Our compiler evaluates arguments to binary operations like pair in left to right order. We’ll do the same in the interpreter:

let rec interp_exp env (exp : s_exp) : value =
  match exp with
  (* ... *)
  | Lst [Sym "pair"; e1; e2] ->
      let l = interp_exp env e1 in
      let r = interp_exp env e2 in
      Pair (l, r)
  (* ... *)


let interp (program : string) : string =
  interp_exp Symtab.empty (parse program)

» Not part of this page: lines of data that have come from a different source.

/-!
# NODE 00 — THE FULL-BOND-SET FACE OF 11a's V-FACTOR: on the whole lattice, the restricted kernel transport of record (2.21) IS def-T's
# one-step transport of record (3.1), almost everywhere — the first brick of N11's residue (S1ᵀ) on the NO-EXPANSION histories

Cell `pub-ymgap`, YM-PLAN Track A (HUMAN RULING D-0062); author seat `pub-ymgap-dag-n11-d` (g2; R134 fan-out seat N11 [B14], strategy s2, «the T-DAY
consumer»), dag-lead DEDUP-216 GO; lineage item K1′ `StabilityBAtRecordR12e` = stmt-QuantumFields-19903.  A sibling of def-T's 11a `Node00.TkOfRecord`
([III] (2.18)–(2.22): the multi-scale operation `𝐓_k(s)` of record, V-factor `Tk.vOp` over the RESTRICTED kernel transport `kernelRTOfRecord` on a pair of bond
sets, typed on the subtype configurations `↥sV → SU N`) and of def-T's FILE 1 `Node00.TStepOfRecord` ([III] (3.1): the T-step of record, `transportOfRecord
= T4AveragingDisintegration.transportK (avOfRecord …).avg`, typed on `GaugeField`).  [III] = [Balaban1988Convergent].

WHY.  Node N11's residue at the Stage-12 record is (S1ᵀ) «`SLaw₁₂ θ P k → TLaw₁₂ θ P k`» ([III] Theorem p. 245 at the objects of record); its first concrete
instances are the NO-EXPANSION new steps — new sequences `s′` with `Ω_{k+1}(s′) = ∅` (hence `Λ_{k+1} = ∅`), where print performs no background-field
expansion and creates no new terms: `(𝐓_{k+1} e^{A_{k+1}})(s′)` is the plain transport of the weighted old slot ((2.22): no A-integral).  There
`TLaw₁₂`'s (3.25) identity compares def-T's pre-𝐑 slot `slotT_{k+1}(s′) = transportOfRecord (w(s′)·χ_k·slot_k)` (`tstepOfRecord_apply`) with 11a's
`𝐓_{k+1}(s′)`, whose newest generation has V-bonds = ALL level-`k` bonds, image = ALL level-`(k+1)` bonds and NO A-bonds (§2) — i.e. with the restricted
kernel transport ON THE FULL BOND SETS.  The two transports are kernel versions of the SAME disintegration along Bałaban's averaging of record, typed
on different configuration spaces; this file proves they AGREE ALMOST EVERYWHERE in the coarse field (the version caveat of both files: pointwise
agreement is not claimed and not true in general), for every bounded jointly measurable integrand family that may read the coarse field — the shape
in which 11a's operand reads the retained configuration `𝐖 (k+1) = V′`.

WHAT THIS FILE PROVES (0 `sorry`, 0 `def`, 0 `instance`; `N`-generic).
§1 **`kernelRTOfRecord_full_ae_eq_transportOfRecord`** — for `j < K` (the `HaarAC` range of `avOfRecord`), `sV ∕ sV′` finsets containing EVERY bond and
   `f : GaugeField _ (j+1) _ → (↥sV → SU N) → ℝ` jointly measurable and bounded:
   `(V ↦ kernelRTOfRecord F N K j sV sV′ (f V) (V|sV′)) =ᵐ[fieldMeasure] (V ↦ transportOfRecord F N K j (U ↦ f V (U|sV)) V)`.
   Proof: the reindexings `↥sV ≃ PBond` (`Equiv.subtypeUnivEquiv`, `MeasurableEquiv.piCongrLeft`) preserve product Haar (`measurePreserving_piCongrLeft`);
   the restricted averaging on the full bond set IS `avOfRecord` through them (`avgRestrOfRecord_eq_of_forall_mem`); both sides are integrable
   (`integrable_margDensity_mul` + `integral_compProd`) and have the same integral against every bounded measurable test function
   (`integral_graph_eq` on each side + two changes of variables), so `ae_eq_of_forall_integral_mul_eq` applies.  `…_const` — the `V`-independent case.
§2 THE NO-EXPANSION GENERATION OF RECORD: `mem_toFinset_bondsIn_of_forall_mem` (a region containing every site carries every bond), `mem_sV_of_Omega_empty` ∕
   `mem_sV'_of_Omega_empty` (at `Ω_{j+1}(s) = ∅` the generation-`j` bond sets of `genDataOfRecord` are FULL), `isEmpty_sA_of_Omega_empty` (no A-bonds),
   **`genOp_genDataOfRecord_of_Omega_empty`** (the generation is the full-bond restricted transport of `ζ_j(T)·w_A·(operand)` — (2.22), `Tk.aOp_of_isEmpty`).
   With §1 the consumer of `TLaw₁₂ θ P k` at a no-expansion `s′` rewrites 11a's slot into def-T's transport of an EXPLICIT integrand, a.e.; what then
   remains of the (3.25) identity there is an identity of integrands along the fibre (weights of record vs step weights of record), for the definers ∕ the
   K1′ witness to meet — not asserted here.

HONEST SCOPE.  Measure-theoretic bookkeeping on the tree's own kernels (`T4AveragingDisintegration`); nothing of Bałaban's estimates; no node count moves
(typed 28∕28 · discharged 5∕28); not a discharge of N11.  One finite torus at fixed `ε = L^{−K}`; NOT ℝ⁴ ∕ OS ∕ mass gap ∕ Clay.  Sources: [III] (2.21)–(2.22)
p. 258, (3.1) p. 264, (3.24)–(3.25) p. 270, Theorem p. 245; [Balaban1985Averaging] (10) p. 19; [Balaban1987RG1] (0.4) p. 253.
-/

noncomputable section

open MeasureTheory

namespace Literature.MathematicalPhysics.QuantumFieldTheory.Balaban1983to89.Node00

open T4AveragingDisintegration T4Continuum T4FiniteEpsInhabited Tk

variable (F : T4Family) (N : ℕ) [NeZero N]

/-! ## §1  The full-bond-set face: restricted kernel transport of record = transport of record, a.e. -/

/-- **THE FULL-BOND-SET FACE OF 11a's V-FACTOR.**  For `j < K`, bond finsets `sV ∕ sV′` containing EVERY bond of `T^{(j)}` ∕ `T^{(j+1)}`, and a bounded
jointly measurable integrand family `f V y` (reading the coarse field `V` and the fine subtype configuration `y`): 11a's restricted kernel transport of record
applied to `f V` and read at `V|sV′` EQUALS def-T's one-step transport of record of the `V`-slice `U ↦ f V (U|sV)` read at `V`, for `dV`-ALMOST EVERY `V`
(both are versions of `∫ dU δ(ŪV⁻¹) (·)` along Bałaban's averaging of record; a.e. uniqueness of the transform).
[cite: Balaban1988Convergent, (2.21)–(2.22) p.258, (3.1) p.264; Balaban1985Averaging, (10) p.19] -/
theorem kernelRTOfRecord_full_ae_eq_transportOfRecord (K j : ℕ) (hj : j < K) {hdec : DecidableEq (PBond (F.P K) j)}
    (sV : Finset (PBond (F.P K) j)) (hV : ∀ b, b ∈ sV) (sV' : Finset (PBond (F.P K) (j + 1))) (hV' : ∀ b, b ∈ sV')
    (f : GaugeField (F.P K) (j + 1) (SU N) → (↥sV → SU N) → ℝ) (hf : Measurable (Function.uncurry f)) {C : ℝ}
    (hC : ∀ V y, |f V y| ≤ C) :
    (fun V => kernelRTOfRecord F N K j sV sV' (f V) (fun b => V b)) =ᵐ[fieldMeasure (F.P K) (j + 1) (SU N)]
      fun V => transportOfRecord F N K j (fun U => f V (fun b => U b)) V := by
  -- the reindexing equivalences
  let e : ↥sV ≃ PBond (F.P K) j := Equiv.subtypeUnivEquiv hV
  let e' : ↥sV' ≃ PBond (F.P K) (j + 1) := Equiv.subtypeUnivEquiv hV'
  let E : (↥sV → SU N) ≃ᵐ GaugeField (F.P K) j (SU N) := MeasurableEquiv.piCongrLeft (fun _ : PBond (F.P K) j => SU N) e
  let E' : (↥sV' → SU N) ≃ᵐ GaugeField (F.P K) (j + 1) (SU N) :=
    MeasurableEquiv.piCongrLeft (fun _ : PBond (F.P K) (j + 1) => SU N) e'
  have hEs : ∀ (U : GaugeField (F.P K) j (SU N)), E.symm U = fun b : ↥sV => U b.1 := fun U => rfl
  have hEs' : ∀ (V : GaugeField (F.P K) (j + 1) (SU N)), E'.symm V = fun b : ↥sV' => V b.1 := fun V => rfl
  have hE : ∀ (y : ↥sV → SU N) (b : PBond (F.P K) j), E y b = y ⟨b, hV b⟩ := fun y b => by
    change E y (e ⟨b, hV b⟩) = y ⟨b, hV b⟩
    exact MeasurableEquiv.piCongrLeft_apply_apply e (β := fun _ : PBond (F.P K) j => SU N) y ⟨b, hV b⟩
  have hE' : ∀ (y : ↥sV' → SU N) (b : PBond (F.P K) (j + 1)), E' y b = y ⟨b, hV' b⟩ := fun y b => by
    change E' y (e' ⟨b, hV' b⟩) = y ⟨b, hV' b⟩
    exact MeasurableEquiv.piCongrLeft_apply_apply e' (β := fun _ : PBond (F.P K) (j + 1) => SU N) y ⟨b, hV' b⟩
  -- measure preservation
  have mpE : MeasurePreserving E (Measure.pi fun _ : ↥sV => (HaarData.haar : Measure (SU N))) (fieldMeasure (F.P K) j (SU N)) := by
    unfold fieldMeasure
    exact measurePreserving_piCongrLeft (fun _ : PBond (F.P K) j => (HaarData.haar : Measure (SU N))) e
  have mpE' : MeasurePreserving E' (Measure.pi fun _ : ↥sV' => (HaarData.haar : Measure (SU N)))
      (fieldMeasure (F.P K) (j + 1) (SU N)) := by
    unfold fieldMeasure
    exact measurePreserving_piCongrLeft (fun _ : PBond (F.P K) (j + 1) => (HaarData.haar : Measure (SU N))) e'
  have mpEs : MeasurePreserving E.symm (fieldMeasure (F.P K) j (SU N)) (Measure.pi fun _ : ↥sV => (HaarData.haar : Measure (SU N))) :=
    MeasurePreserving.symm E mpE
  have mpE's : MeasurePreserving E'.symm (fieldMeasure (F.P K) (j + 1) (SU N))
      (Measure.pi fun _ : ↥sV' => (HaarData.haar : Measure (SU N))) :=
    MeasurePreserving.symm E' mpE'
  -- notation
  set μ := fieldMeasure (F.P K) j (SU N) with hμ
  set μ' := fieldMeasure (F.P K) (j + 1) (SU N) with hμ'
  set ν : Measure (↥sV → SU N) := Measure.pi fun _ : ↥sV => (HaarData.haar : Measure (SU N)) with hν
  set ν' : Measure (↥sV' → SU N) := Measure.pi fun _ : ↥sV' => (HaarData.haar : Measure (SU N)) with hν'
  haveI : IsProbabilityMeasure μ := Missing.isProbabilityMeasure_fieldMeasure (F.P K) j
  haveI : IsProbabilityMeasure μ' := Missing.isProbabilityMeasure_fieldMeasure (F.P K) (j + 1)
  set av := (avOfRecord F N K j).avg with hav
  have hmav : Measurable av := avOfRecord_measurable F N K j
  have hac : μ.map av ≪ μ' := avOfRecord_haarAC F N K j hj
  -- the restricted averaging on the full bond sets IS `av` read through the equivalences
  set avg' := avgRestrOfRecord F N K j sV sV' with havg'def
  have havg' : avg' = fun y => E'.symm (av (E y)) := by
    funext y b'
    have hupd : Function.updateFinset (fun _ : PBond (F.P K) j => (1 : SU N)) sV y = E y := by
      funext b
      rw [Function.updateFinset_def]
      simp only [dif_pos (hV b), hE]
    show (avOfRecord F N K j).avg (Function.updateFinset (fun _ => 1) sV y) b' = _
    rw [hupd, hEs']
  have hmavg' : Measurable avg' := by
    rw [havg']; exact E'.symm.measurable.comp (hmav.comp E.measurable)
  have hac' : ν.map avg' ≪ ν' := by
    rw [havg']
    have h1 : ν.map (fun y => E'.symm (av (E y))) = ((ν.map E).map av).map E'.symm := by
      rw [Measure.map_map hmav E.measurable, Measure.map_map E'.symm.measurable (hmav.comp E.measurable)]
      rfl
    rw [h1, mpE.map_eq, ← mpE's.map_eq]
    exact hac.map E'.symm.measurable
  have hC0 : 0 ≤ C := le_trans (abs_nonneg _) (hC (fun _ => 1) (fun _ => 1))
  -- measurability of the two slice integrands
  have hmB : Measurable (fun z : GaugeField (F.P K) (j + 1) (SU N) × GaugeField (F.P K) j (SU N) => f z.1 (E.symm z.2)) :=
    hf.comp (measurable_fst.prodMk (E.symm.measurable.comp measurable_snd))
  have hmA : Measurable (fun z : (↥sV' → SU N) × (↥sV → SU N) => f (E' z.1) z.2) :=
    hf.comp ((E'.measurable.comp measurable_fst).prodMk measurable_snd)
  -- integrability of the two transports
  have hintB : Integrable (fun V => kernelTransport μ μ' av (fun U => f V (E.symm U)) V) μ' := by
    have hgi : Integrable (fun z : GaugeField (F.P K) (j + 1) (SU N) × GaugeField (F.P K) j (SU N) => f z.1 (E.symm z.2)) (jointLaw μ av) :=
      (integrable_const C).mono' hmB.aestronglyMeasurable (ae_of_all _ fun z => by rw [Real.norm_eq_abs]; exact hC _ _)
    have hI := (integrable_margDensity_mul μ μ' hmav hac hgi).integral_compProd
    refine hI.congr (ae_of_all _ fun V => ?_)
    simp only [kernelTransport]
    exact integral_const_mul _ _
  have hintA0 : Integrable (fun y' => kernelTransport ν ν' avg' (f (E' y')) y') ν' := by
    have hgi : Integrable (fun z : (↥sV' → SU N) × (↥sV → SU N) => f (E' z.1) z.2) (jointLaw ν avg') :=
      (integrable_const C).mono' hmA.aestronglyMeasurable (ae_of_all _ fun z => by rw [Real.norm_eq_abs]; exact hC _ _)
    have hI := (integrable_margDensity_mul ν ν' hmavg' hac' hgi).integral_compProd
    refine hI.congr (ae_of_all _ fun y' => ?_)
    simp only [kernelTransport]
    exact integral_const_mul _ _
  have hintA : Integrable (fun V => kernelTransport ν ν' avg' (f V) (E'.symm V)) μ' := by
    have h := (mpE's.integrable_comp_emb E'.symm.measurableEmbedding).2 hintA0
    refine h.congr (ae_of_all _ fun V => ?_)
    simp only [Function.comp_def, E'.apply_symm_apply]
  -- the goal in E-form
  show (fun V => kernelTransport ν ν' avg' (f V) (E'.symm V)) =ᵐ[μ'] fun V => kernelTransport μ μ' av (fun U => f V (E.symm U)) V
  refine ae_eq_of_forall_integral_mul_eq hintA hintB fun φ hφm ⟨Cφ, hφ⟩ => ?_
  have hbd : ∀ V y, |f V y * φ V| ≤ C * Cφ := fun V y => by
    rw [abs_mul]; exact mul_le_mul (hC V y) (hφ V) (abs_nonneg _) hC0
  -- B side: disintegration along `av`
  have hB : ∫ V, kernelTransport μ μ' av (fun U => f V (E.symm U)) V * φ V ∂μ' = ∫ U, f (av U) (E.symm U) * φ (av U) ∂μ := by
    have hgm : AEStronglyMeasurable (fun z : GaugeField (F.P K) (j + 1) (SU N) × GaugeField (F.P K) j (SU N) => f z.1 (E.symm z.2) * φ z.1)
        (jointLaw μ av) := (hmB.mul (hφm.comp measurable_fst)).aestronglyMeasurable
    have hg : Integrable (fun U => f (av U) (E.symm U) * φ (av U)) μ :=
      (integrable_const (C * Cφ)).mono' ((hmB.mul (hφm.comp measurable_fst)).comp (hmav.prodMk measurable_id)).aestronglyMeasurable
        (ae_of_all _ fun U => by rw [Real.norm_eq_abs]; exact hbd _ _)
    have key := integral_graph_eq μ μ' hmav hac
      (g := fun z : GaugeField (F.P K) (j + 1) (SU N) × GaugeField (F.P K) j (SU N) => f z.1 (E.symm z.2) * φ z.1) hgm hg
    rw [key]
    refine integral_congr_ae (ae_of_all _ fun V => ?_)
    simp only [kernelTransport]
    rw [integral_mul_const]
    ring
  -- A side: change variables `V = E′ y′`, disintegrate along `avg′`, change variables `y = E⁻¹ U`
  have hA : ∫ V, kernelTransport ν ν' avg' (f V) (E'.symm V) * φ V ∂μ' = ∫ U, f (av U) (E.symm U) * φ (av U) ∂μ := by
    have h1 : ∫ V, kernelTransport ν ν' avg' (f V) (E'.symm V) * φ V ∂μ' =
        ∫ y', kernelTransport ν ν' avg' (f (E' y')) y' * φ (E' y') ∂ν' := by
      rw [← mpE'.integral_comp E'.measurableEmbedding]
      simp only [E'.symm_apply_apply]
    have hgm' : AEStronglyMeasurable (fun z : (↥sV' → SU N) × (↥sV → SU N) => f (E' z.1) z.2 * φ (E' z.1)) (jointLaw ν avg') :=
      (hmA.mul (hφm.comp (E'.measurable.comp measurable_fst))).aestronglyMeasurable
    have hg' : Integrable (fun y => f (E' (avg' y)) y * φ (E' (avg' y))) ν := by
      haveI : IsProbabilityMeasure ν := by rw [hν]; infer_instance
      exact (integrable_const (C * Cφ)).mono'
        ((hmA.mul (hφm.comp (E'.measurable.comp measurable_fst))).comp (hmavg'.prodMk measurable_id)).aestronglyMeasurable
        (ae_of_all _ fun y => by rw [Real.norm_eq_abs]; exact hbd _ _)
    have key' := integral_graph_eq ν ν' hmavg' hac'
      (g := fun z : (↥sV' → SU N) × (↥sV → SU N) => f (E' z.1) z.2 * φ (E' z.1)) hgm' hg'
    have h2 : ∫ y', kernelTransport ν ν' avg' (f (E' y')) y' * φ (E' y') ∂ν' = ∫ y, f (E' (avg' y)) y * φ (E' (avg' y)) ∂ν := by
      rw [key']
      refine integral_congr_ae (ae_of_all _ fun y' => ?_)
      simp only [kernelTransport]
      rw [integral_mul_const]
      ring
    have h3 : ∫ y, f (E' (avg' y)) y * φ (E' (avg' y)) ∂ν = ∫ U, f (av U) (E.symm U) * φ (av U) ∂μ := by
      rw [← mpEs.integral_comp E.symm.measurableEmbedding]
      refine integral_congr_ae (ae_of_all _ fun U => ?_)
      have hU : E' (avg' (E.symm U)) = av U := by
        rw [havg']
        simp only [E.apply_symm_apply, E'.apply_symm_apply]
      simp only [hU]
    rw [h1, h2, h3]
  rw [hA, hB]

Adding input to the compiler

First, we’ll add a function to the C runtime to read a number:

uint64_t read_num() {
  int r;
  scanf("%d", &r);
  return (uint64_t)(r) << num_shift;
}

We’ll need to let the assembler know that the read_num label is defined in the runtime:

let compile (program : s_exp) : string =
  [ Global "entry"
  ; Extern "error"
  ; Extern "read_num"
  ; Label "entry" ]
  @ compile_exp Symtab.empty (-8) program
  @ [Ret]
  |> List.map string_of_directive
  |> String.concat "\n"

Now we need to actually compile the (read-num) form into a call to this function. In our error-handling code, we were able to “call” C functions just by jumping to the right label. Fundamentally that’s still what’s going to happen, but we’re going to need to do some additional work to make sure our program can keep executing after the function call:

  • read_num might use the rdi register where our heap pointer lives. We’ll need to save the heap pointer to the stack before read_num starts executing.
  • Speaking of the stack, we’ve been writing to stack locations like [rsp - 8], [rsp - 16], etc. read_num might also want to write to [rsp - 8], which will be a problem since we might have data there! The solution is to adjust rsp and restore it after the call.
  • We haven’t modified memory at [rsp + 0] because that’s where our function’s return address is–when we call ret, the processor resumes operations at that address. Instead of calling read_num using jmp, we’ll use call, which will put the new return address on the top of the stack.
  • Finally: C functions on x86-64 require that when they start executing, rsp (the location of the return address) is a multiple of 16. So, we’ll need to further adjust rsp to make sure this property holds.

Here’s the code we end up with:

let align_stack_index (stack_index : int) : int =
  if stack_index mod 16 = -8 then stack_index else stack_index - 8

let rec compile_exp (tab : int symtab) (stack_index : int) (exp : s_exp) :
    directive list =
  match exp with
  | Lst [Sym "read-num"] ->
      [ Mov (stack_address stack_index, Reg Rdi)
      ; Add (Reg Rsp, Imm (align_stack_index stack_index))
      ; Call "read_num"
      ; Sub (Reg Rsp, Imm (align_stack_index stack_index))
      ; Mov (Reg Rdi, stack_address stack_index) ]
  (* ... *)

See the lecture capture for an explanation of why this works, including some worked examples.